● **What you are asked to do**
Give only a number in reply. It should be how many lines in the records contain the string "htors".

(Data items)
══════════

import Literature.NumberTheory.GaloisRepresentations.GaloisCohomology
import HarnessLib

/-!
# Division along a surjection of discrete Galois modules: the map `T/IT ↪ T/JT`, `x ↦ s·x`, of `Quot(T)` from the
# reduction `T/JT ↠ T/IT` (one definition with body + theorems; no named fact, no instance, no notation)

Topic `NumberTheory/GaloisRepresentations`. For an equivariant SURJECTION `r : V ↠ V'` of discrete Galois modules and a
natural number `n` killing `ker r`, there is a unique additive map `g : V' → V` with `g (r x) = n • x`; it is continuous
and equivariant (`DiscreteGaloisModule.divIntertwining`), with `r ∘ g = n • id`, range `n • V`, and it is injective as
soon as `V[n] ⊆ ker r`.  This is how the injective morphisms of Howard's category `Quot(T)` [Howard 2004, Def. 1.1.3,
arXiv 1202.6340 Def. 2.1.3: «objects the quotients `T/IT`, morphisms `T/IT → T/JT` induced by `r ∈ R` with `rI ⊂ J`»]
are realised on a `p`-adic tower given only by its reductions: `×p^{b−a} : T/p^a ↪ T/p^b` is the division along
`T/p^b ↠ T/p^a` (consumer: `EllipticCurves/ZpExtensionEisensteinTowerDivisionProofs`, the two-index maps of the
Eisenstein tower; cell `pub/bsd-print-x9`).

References: [Howard2004HeegnerKolyvagin] Def. 1.1.3 (arXiv Def. 2.1.3, p. 5); [MazurRubinMemoirs2004] §1.1;
[SerreGaloisCohomology1997] I §2.2. BSD is not proved by any of this.
-/

noncomputable section

open scoped ContRepresentation
open Function

/-! ## §1 Division along a surjection of discrete Galois modules -/

namespace Literature.NumberTheory.GaloisRepresentations.DiscreteGaloisModule

variable {K : Type} [Field K] {V V' : Type} [AddCommGroup V] [TopologicalSpace V] [DiscreteTopology V]
  [AddCommGroup V'] [TopologicalSpace V'] [DiscreteTopology V']
  {ρ : DiscreteGaloisModule K V} {ρ' : DiscreteGaloisModule K V'}

/-- **Division along a surjection.** For an equivariant surjection `r : V ↠ V'` of discrete Galois modules and `n` with
`n • ker r = 0`, the unique additive map `g : V' → V` with `g (r x) = n • x` (`y ↦ n • x` for any `x` over `y`; well
defined, additive and equivariant because `n` kills `ker r`) — the map `T/p^a ↪ T/p^b`, `x ↦ p^{b−a} x`, of `Quot(T)`
when `r = (T/p^b ↠ T/p^a)`. [cite: Howard2004HeegnerKolyvagin, Def. 1.1.3 (arXiv Def. 2.1.3: the morphisms of Quot(T))] -/
def divIntertwining (r : ρ.toContRepresentation →ⁱL ρ'.toContRepresentation) (hr : Surjective r) (n : ℕ)
    (hn : ∀ x, r x = 0 → n • x = 0) : ρ'.toContRepresentation →ⁱL ρ.toContRepresentation where
  toContinuousLinearMap :=
    ⟨(AddMonoidHom.mk' (fun y ↦ n • surjInv hr y) fun y y' ↦ by
        have h : r (surjInv hr (y + y') - surjInv hr y - surjInv hr y') = 0 := by
          rw [map_sub, map_sub, surjInv_eq hr, surjInv_eq hr, surjInv_eq hr, add_sub_cancel_left, sub_self]
        have h' := hn _ h
        rw [smul_sub, smul_sub, sub_sub, sub_eq_zero] at h'
        exact h').toIntLinearMap, continuous_of_discreteTopology⟩
  isIntertwining' σ := by
    refine ContinuousLinearMap.ext fun y ↦ ?_
    change n • surjInv hr (ρ' σ y) = ρ σ (n • surjInv hr y)
    have h : r (surjInv hr (ρ' σ y) - ρ σ (surjInv hr y)) = 0 := by
      rw [map_sub, surjInv_eq hr, show r (ρ σ (surjInv hr y)) = ρ' σ (r (surjInv hr y)) from
        congrArg (fun φ ↦ φ (surjInv hr y)) (r.isIntertwining' σ), surjInv_eq hr, sub_self]
    have h' := hn _ h
    rw [smul_sub, sub_eq_zero] at h'
    rw [h', map_nsmul]

/-- Unfolding: `div y = n • s y` for the chosen section `s = surjInv`. [cite: Howard2004HeegnerKolyvagin, Def. 1.1.3] -/
theorem divIntertwining_apply (r : ρ.toContRepresentation →ⁱL ρ'.toContRepresentation) (hr : Surjective r)
    (n : ℕ) (hn : ∀ x, r x = 0 → n • x = 0) (y : V') : divIntertwining r hr n hn y = n • surjInv hr y := rfl

/-- The defining identity: `div (r x) = n • x`. [cite: Howard2004HeegnerKolyvagin, Def. 1.1.3] -/
theorem divIntertwining_apply_apply (r : ρ.toContRepresentation →ⁱL ρ'.toContRepresentation) (hr : Surjective r)
    (n : ℕ) (hn : ∀ x, r x = 0 → n • x = 0) (x : V) : divIntertwining r hr n hn (r x) = n • x := by
  rw [divIntertwining_apply]
  have h : r (surjInv hr (r x) - x) = 0 := by rw [map_sub, surjInv_eq hr, sub_self]
  have h' := hn _ h
  rwa [smul_sub, sub_eq_zero] at h'

/-- `r (div y) = n • y`. [cite: Howard2004HeegnerKolyvagin, Def. 1.1.3] -/
theorem apply_divIntertwining (r : ρ.toContRepresentation →ⁱL ρ'.toContRepresentation) (hr : Surjective r)
    (n : ℕ) (hn : ∀ x, r x = 0 → n • x = 0) (y : V') : r (divIntertwining r hr n hn y) = n • y := by
  obtain ⟨x, rfl⟩ := hr y
  rw [divIntertwining_apply_apply, map_nsmul]

/-- **Uniqueness**: any function `g` with `g (r x) = n • x` for all `x` is the division map.
[cite: Howard2004HeegnerKolyvagin, Def. 1.1.3] -/
theorem eq_divIntertwining_apply (r : ρ.toContRepresentation →ⁱL ρ'.toContRepresentation) (hr : Surjective r)
    (n : ℕ) (hn : ∀ x, r x = 0 → n • x = 0) {g : V' → V} (hg : ∀ x, g (r x) = n • x) (y : V') :
    g y = divIntertwining r hr n hn y := by
  obtain ⟨x, rfl⟩ := hr y
  rw [hg, divIntertwining_apply_apply]

/-- The range of the division map is `n • V`. [cite: Howard2004HeegnerKolyvagin, Def. 1.1.3] -/
theorem exists_divIntertwining_eq_iff (r : ρ.toContRepresentation →ⁱL ρ'.toContRepresentation) (hr : Surjective r)
    (n : ℕ) (hn : ∀ x, r x = 0 → n • x = 0) (z : V) :
    (∃ y, divIntertwining r hr n hn y = z) ↔ ∃ x : V, z = n • x := by
  constructor
  · rintro ⟨y, rfl⟩
    obtain ⟨x, rfl⟩ := hr y
    exact ⟨x, divIntertwining_apply_apply r hr n hn x⟩
  · rintro ⟨x, rfl⟩
    exact ⟨r x, divIntertwining_apply_apply r hr n hn x⟩

/-- **Injectivity criterion**: the division map is injective as soon as `V[n] ⊆ ker r` (i.e. `V[n] = ker r`, the
torsion exactness of a free level). [cite: Howard2004HeegnerKolyvagin, Def. 1.1.3] -/
theorem divIntertwining_injective (r : ρ.toContRepresentation →ⁱL ρ'.toContRepresentation) (hr : Surjective r)
    (n : ℕ) (hn : ∀ x, r x = 0 → n • x = 0) (htors : ∀ x, n • x = 0 → r x = 0) :
    Injective (divIntertwining r hr n hn) := by
  intro y y' h
  obtain ⟨x, rfl⟩ := hr y
  obtain ⟨x', rfl⟩ := hr y'
  rw [divIntertwining_apply_apply, divIntertwining_apply_apply, ← sub_eq_zero, ← smul_sub] at h
  rw [← sub_eq_zero, ← map_sub]
  exact htors _ h

end Literature.NumberTheory.GaloisRepresentations.DiscreteGaloisModule

end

══════════

● **Your solution**
2